Zéro huit

Publié le  18.01.2011

Le Français rêve de Paris sauf le 08 qui rêve de Belgique. C'est que l'Ardennais des Ardennes n'est pas un Français comme les autres. Géographiquement, il se trouve moins isolé de sa Capitale que le Breton ou le Marseillais. Mais son pays est si pauvre, si pluvieux, si peu souriant que ses compatriotes s'en détournent, comme s'il n'existait que dans les romans d'André Dhôtel. Les bornes du territoire français, vers le Nord, ce serait la Champagne où les bouchons sautent sur fond de craie blanche et de robe de mariée. Au-delà s'étend un no man's land, dont on prétend qu'il bat les records en matière de chômage, d'alcoolisme et d'internements psychiatriques.

La grande consolation de l'Ardennais, outre la salade au lard et le boudin de Rethel, consiste à tourner le dos aux Parisiens tout en rêvant la semaine durant à ce qu'il fera le jour du Seigneur. Non qu'il songe un instant à s'évader verticalement, par la religion; son pèlerinage à lui, le dimanche, le destine à la Belgique, au volant de sa Citroën, flanqué de sa petite famille, éventuellement de la belle-mère. Car passer la frontière, c'est franchir une limite à la fois dans l'espace physique et mental. Le quotidien fait place au miracle d'être ailleurs, comme dans un conte pour adultes. Le mot « Belgique » a des relents de frites et de chocolat au lait. Les marchands de meubles, les bureaux de tabac, les pompistes même y donnent à la consommation des saveurs d'aventure. Tout est moins cher, et lorsque c'est l'inverse - rarement - la qualité l'emporte comme le schiste belge l'emporte sur les façades cimentées ou la pierre ocre de Domlemesnil.

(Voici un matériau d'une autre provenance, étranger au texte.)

import Mathlib
import Summits.Ventures.PercRepro2.Defs
import Summits.Ventures.PercRepro2.Independence
import Summits.Ventures.PercRepro2.Harris
import Summits.Ventures.PercRepro2.Graph
import Summits.Ventures.PercRepro2.Exploration
import Summits.Ventures.PercRepro2.Events
import Summits.Ventures.PercRepro2.Induced
import Summits.Ventures.PercRepro2.BHK
import Summits.Ventures.PercRepro2.BHKEvents
import Summits.Ventures.PercRepro2.OneEdge
import Summits.Ventures.PercRepro2.RBRoot
import Summits.Ventures.PercRepro2.RBRootEdge

/-!
# Parallel edges merge exactly (mine-a g5; MINE-A.md §25, the parallel-edge reduction)

Two parallel edges `e ≠ e'` (`ends e = ends e'`) of weights `p e`, `p e'` are, for every event that
depends on the configuration only through the open graph, the same as one edge `e` of weight
`q = 1 − (1 − p e)(1 − p e')` and `e'` of weight `0`: `prob_merge_parallel`. The open graph of
`ω[e ↦ ω e ∨ ω e'][e' ↦ false]` is the open graph of `ω` (`openGraph_merge`), so connection
events, cluster events and the Rao–Blackwell sum are unchanged (`rbSum_merge_parallel`). This
removes the multiplicity condition on the marker edges from the kernel theorem (`RBKernelDefs`).
-/

namespace Summit.Ventures.PercRepro2

namespace RBParallel

open scoped Classical

section Merge

variable {V : Type*} {E : Type*} [Fintype E] [DecidableEq E] {R : Type*} [Field R]
  (ends : E → Sym2 V)

omit [Fintype E] [Field R] in
/-- The open graph does not see which of two parallel edges is open. -/
lemma openGraph_merge {e e' : E} (hne : e ≠ e') (hpar : ends e = ends e') (ω : Config E) :
    openGraph ends (Function.update (Function.update ω e (ω e || ω e')) e' false) = openGraph ends ω := by
  ext u v
  rw [openGraph_adj, openGraph_adj]
  refine and_congr_right fun _ => ?_
  constructor
  · rintro ⟨f, hf, hends⟩
    by_cases hf' : f = e'
    · subst hf'; simp at hf
    · rw [Function.update_of_ne hf'] at hf
      by_cases hfe : f = e
      · subst hfe
        rw [Function.update_self] at hf
        rcases Bool.or_eq_true_iff.1 hf with h | h
        · exact ⟨f, h, hends⟩
        · exact ⟨e', h, hpar ▸ hends⟩
      · rw [Function.update_of_ne hfe] at hf
        exact ⟨f, hf, hends⟩
  · rintro ⟨f, hf, hends⟩
    by_cases hfe : f = e
    · subst hfe
      exact ⟨f, by rw [Function.update_of_ne hne, Function.update_self, hf, Bool.true_or], hends⟩
    · by_cases hf' : f = e'
      · subst hf'
        exact ⟨e, by rw [Function.update_of_ne hne, Function.update_self, hf, Bool.or_true], hpar.trans hends⟩
      · exact ⟨f, by rw [Function.update_of_ne hf', Function.update_of_ne hfe]; exact hf, hends⟩

omit [Fintype E] [Field R] in
/-- Connections do not see which of two parallel edges is open. -/
lemma conn_merge {e e' : E} (hne : e ≠ e') (hpar : ends e = ends e') (ω : Config E) (x y : V) :
    Conn ends (Function.update (Function.update ω e (ω e || ω e')) e' false) x y ↔ Conn ends ω x y := by
  unfold Conn
  rw [openGraph_merge ends hne hpar ω]

omit [Fintype E] [Field R] in
/-- Clusters do not see which of two parallel edges is open. -/
lemma cluster_merge {e e' : E} (hne : e ≠ e') (hpar : ends e = ends e') (ω : Config E) (v : V) :
    cluster ends (Function.update (Function.update ω e (ω e || ω e')) e' false) v = cluster ends ω v := by
  ext u
  simp only [mem_cluster]
  exact conn_merge ends hne hpar ω v u

omit [Fintype E] in
/-- The merged weight vector is a probability vector. -/
lemma isProbVec_merge [LinearOrder R] [IsStrictOrderedRing R] {p : E → R} (hp : IsProbVec p)
    (e e' : E) : IsProbVec (Function.update (Function.update p e (p e + p e' - p e * p e')) e' 0) := by
  refine (hp.update e ?_ ?_).update e' le_rfl zero_le_one
  · nlinarith [hp.nonneg e, hp.nonneg e', hp.le_one e, hp.le_one e']
  · nlinarith [hp.nonneg e, hp.nonneg e', hp.le_one e, hp.le_one e',
      mul_nonneg (sub_nonneg.2 (hp.le_one e)) (sub_nonneg.2 (hp.le_one e'))]

/-- **Parallel edges merge**: for an event `S` that depends on `e, e'` only through «at least one
of them is open», `P_p(S) = P_{p'}(S)` with `p' = p[e ↦ 1 − (1 − p e)(1 − p e')][e' ↦ 0]`. -/
theorem prob_merge_parallel (p : E → R) {e e' : E} (hne : e ≠ e') (S : Set (Config E))
    (hS : ∀ ω : Config E, ω ∈ S ↔ Function.update (Function.update ω e (ω e || ω e')) e' false ∈ S) :
    prob p S = prob (Function.update (Function.update p e (p e + p e' - p e * p e')) e' 0) S := by
  -- the four pinned laws, expressed under `p` through the forcing identities
  set T : Set (Config E) := {ω | Function.update (Function.update ω e true) e' false ∈ S} with hT
  set T₀ : Set (Config E) := {ω | Function.update (Function.update ω e false) e' false ∈ S} with hT₀
  have c11 : ∀ ω : Config E, Function.update (Function.update (Function.update (Function.update ω e true)
      e' true) e ((Function.update (Function.update ω e true) e' true) e ||
        (Function.update (Function.update ω e true) e' true) e')) e' false =
      Function.update (Function.update ω e true) e' false := by
    intro ω
    funext x
    by_cases hx : x = e'
    · subst hx; simp
    · by_cases hx' : x = e
      · subst hx'; simp [hne]
      · simp [hx, hx']
  have c01 : ∀ ω : Config E, Function.update (Function.update (Function.update (Function.update ω e false)
      e' true) e ((Function.update (Function.update ω e false) e' true) e ||
        (Function.update (Function.update ω e false) e' true) e')) e' false =
      Function.update (Function.update ω e true) e' false := by
    intro ω
    funext x
    by_cases hx : x = e'
    · subst hx; simp
    · by_cases hx' : x = e
      · subst hx'; simp [hne]
      · simp [hx, hx']
  have h11 : prob (Function.update (Function.update p e 1) e' 1) S = prob p T := by
    rw [RBRootEdge.prob_update_one_eq, RBRootEdge.prob_update_one_eq]
    congr 1
    ext ω
    simp only [Set.mem_setOf_eq, hT]
    rw [hS (Function.update (Function.update ω e true) e' true), c11 ω]
  have h10 : prob (Function.update (Function.update p e 1) e' 0) S = prob p T := by
    rw [RBRootEdge.prob_update_zero_eq, RBRootEdge.prob_update_one_eq]
    rfl
  have h01 : prob (Function.update (Function.update p e 0) e' 1) S = prob p T := by
    rw [RBRootEdge.prob_update_one_eq, RBRootEdge.prob_update_zero_eq]
    congr 1
    ext ω
    simp only [Set.mem_setOf_eq, hT]
    rw [hS (Function.update (Function.update ω e false) e' true), c01 ω]
  have h00 : prob (Function.update (Function.update p e 0) e' 0) S = prob p T₀ := by
    rw [RBRootEdge.prob_update_zero_eq, RBRootEdge.prob_update_zero_eq]
    rfl
  have hq1 : Function.update (Function.update (Function.update p e (p e + p e' - p e * p e')) e' 0) e 1 =
      Function.update (Function.update p e 1) e' 0 := by
    rw [Function.update_comm hne.symm, Function.update_idem]
  have hq0 : Function.update (Function.update (Function.update p e (p e + p e' - p e * p e')) e' 0) e 0 =
      Function.update (Function.update p e 0) e' 0 := by
    rw [Function.update_comm hne.symm, Function.update_idem]
  rw [prob_eq_pin p S e, prob_eq_pin (Function.update p e 1) S e', prob_eq_pin (Function.update p e 0) S e',
    Function.update_of_ne hne.symm, Function.update_of_ne hne.symm, h11, h10, h01, h00,
    prob_eq_pin (Function.update (Function.update p e (p e + p e' - p e * p e')) e' 0) S e,
    Function.update_of_ne hne, Function.update_self, hq1, hq0, h10, h00]
  ring

end Merge

section RBSum

variable {V : Type*} {E : Type*} [Fintype E] [DecidableEq E] [Fintype V] {R : Type*} [Field R]
  (ends : E → Sym2 V) (s t w : V)

omit [Fintype E] [Fintype V] in
/-- The row's events (`Q`, connection events, cluster atoms and their intersections) depend on
parallel edges only through «at least one open». -/
lemma mem_merge_iff {e e' : E} (hne : e ≠ e') (hpar : ends e = ends e') (ω : Config E) (x y : V)
    (A : Set V) :
    (ω ∈ connEvent ends x y ↔
        Function.update (Function.update ω e (ω e || ω e')) e' false ∈ connEvent ends x y) ∧
      (ω ∈ clusterEvent ends w A ↔
        Function.update (Function.update ω e (ω e || ω e')) e' false ∈ clusterEvent ends w A) := by
  simp only [mem_connEvent, mem_clusterEvent]
  exact ⟨(conn_merge ends hne hpar ω x y).symm, by rw [cluster_merge ends hne hpar ω w]⟩

/-- **The Rao–Blackwell sum and the three masses of the row do not see the multiplicity of a
parallel pair**: merging `e, e'` into `e` of weight `1 − (1 − p e)(1 − p e')` changes nothing. -/
theorem rbSum_merge_parallel (p : E → R) {e e' : E} (hne : e ≠ e') (hpar : ends e = ends e')
    (x₁ y₁ x₂ y₂ : V) :
    RBRoot.rbSum p ends s t w (connEvent ends x₁ y₁) (connEvent ends x₂ y₂) =
      RBRoot.rbSum (Function.update (Function.update p e (p e + p e' - p e * p e')) e' 0) ends s t w
        (connEvent ends x₁ y₁) (connEvent ends x₂ y₂) := by
  unfold RBRoot.rbSum
  refine Finset.sum_congr rfl fun A _ => ?_
  have hQC : ∀ ω : Config E, ω ∈ (connEvent ends s t)ᶜ ∩ clusterEvent ends w A ↔
      Function.update (Function.update ω e (ω e || ω e')) e' false ∈
        (connEvent ends s t)ᶜ ∩ clusterEvent ends w A := by
    intro ω
    simp only [Set.mem_inter_iff, Set.mem_compl_iff]
    exact and_congr (not_congr (mem_merge_iff ends w hne hpar ω s t A).1)
      (mem_merge_iff ends w hne hpar ω s t A).2
  have hX : ∀ (x y : V) (ω : Config E),
      ω ∈ (connEvent ends s t)ᶜ ∩ clusterEvent ends w A ∩ connEvent ends x y ↔
      Function.update (Function.update ω e (ω e || ω e')) e' false ∈
        (connEvent ends s t)ᶜ ∩ clusterEvent ends w A ∩ connEvent ends x y := by
    intro x y ω
    simp only [Set.mem_inter_iff, Set.mem_compl_iff]
    exact and_congr (and_congr (not_congr (mem_merge_iff ends w hne hpar ω s t A).1)
      (mem_merge_iff ends w hne hpar ω s t A).2) (mem_merge_iff ends w hne hpar ω x y A).1
  rw [prob_merge_parallel p hne _ (hX x₁ y₁), prob_merge_parallel p hne _ (hX x₂ y₂),
    prob_merge_parallel p hne _ hQC]

omit [Fintype V] in
/-- The masses `P(Q ∩ {x ↔ y})`, `P(Q)` do not see the multiplicity of a parallel pair. -/
theorem prob_merge_parallel_conn (p : E → R) {e e' : E} (hne : e ≠ e') (hpar : ends e = ends e')
    (x y : V) :
    prob p ((connEvent ends s t)ᶜ ∩ connEvent ends x y) =
        prob (Function.update (Function.update p e (p e + p e' - p e * p e')) e' 0)
          ((connEvent ends s t)ᶜ ∩ connEvent ends x y) ∧
      prob p (connEvent ends s t)ᶜ =
        prob (Function.update (Function.update p e (p e + p e' - p e * p e')) e' 0)
          (connEvent ends s t)ᶜ := by
  constructor
  · refine prob_merge_parallel p hne _ fun ω => ?_
    simp only [Set.mem_inter_iff, Set.mem_compl_iff, mem_connEvent]
    exact and_congr (not_congr (conn_merge ends hne hpar ω s t).symm) (conn_merge ends hne hpar ω x y).symm
  · refine prob_merge_parallel p hne _ fun ω => ?_
    simp only [Set.mem_compl_iff, mem_connEvent]
    exact not_congr (conn_merge ends hne hpar ω s t).symm

end RBSum

end RBParallel

end Summit.Ventures.PercRepro2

Le Graal du 08, le dimanche après-midi ? La balade ondulante le long de la Semois, depuis Haute-Rivière jusqu'à Florenville. Le plaisir est si profond, si intime que suivre les courbes des virages forestiers sans même s'arrêter aux panoramas pousse au bonheur. Les dimanches ensoleillés -  aussi rares ici que les gagnants du Loto - on assiste à la procession des 08. Ils adoptent des lenteurs de moine et des masques d'enfants affamés. On le sait, ici, la bière d'abbaye est meilleure que la française ;  idem pour le cervelas, les gaufres au sucre, les crêpes, les moules de Zélande, les frites surgelées et même les notes de restaurant oubliées par l'Ardennais sur un coin de table tant l'étreint la mélancolie de repasser la frontière, pour rentrer chez lui, au bout du monde.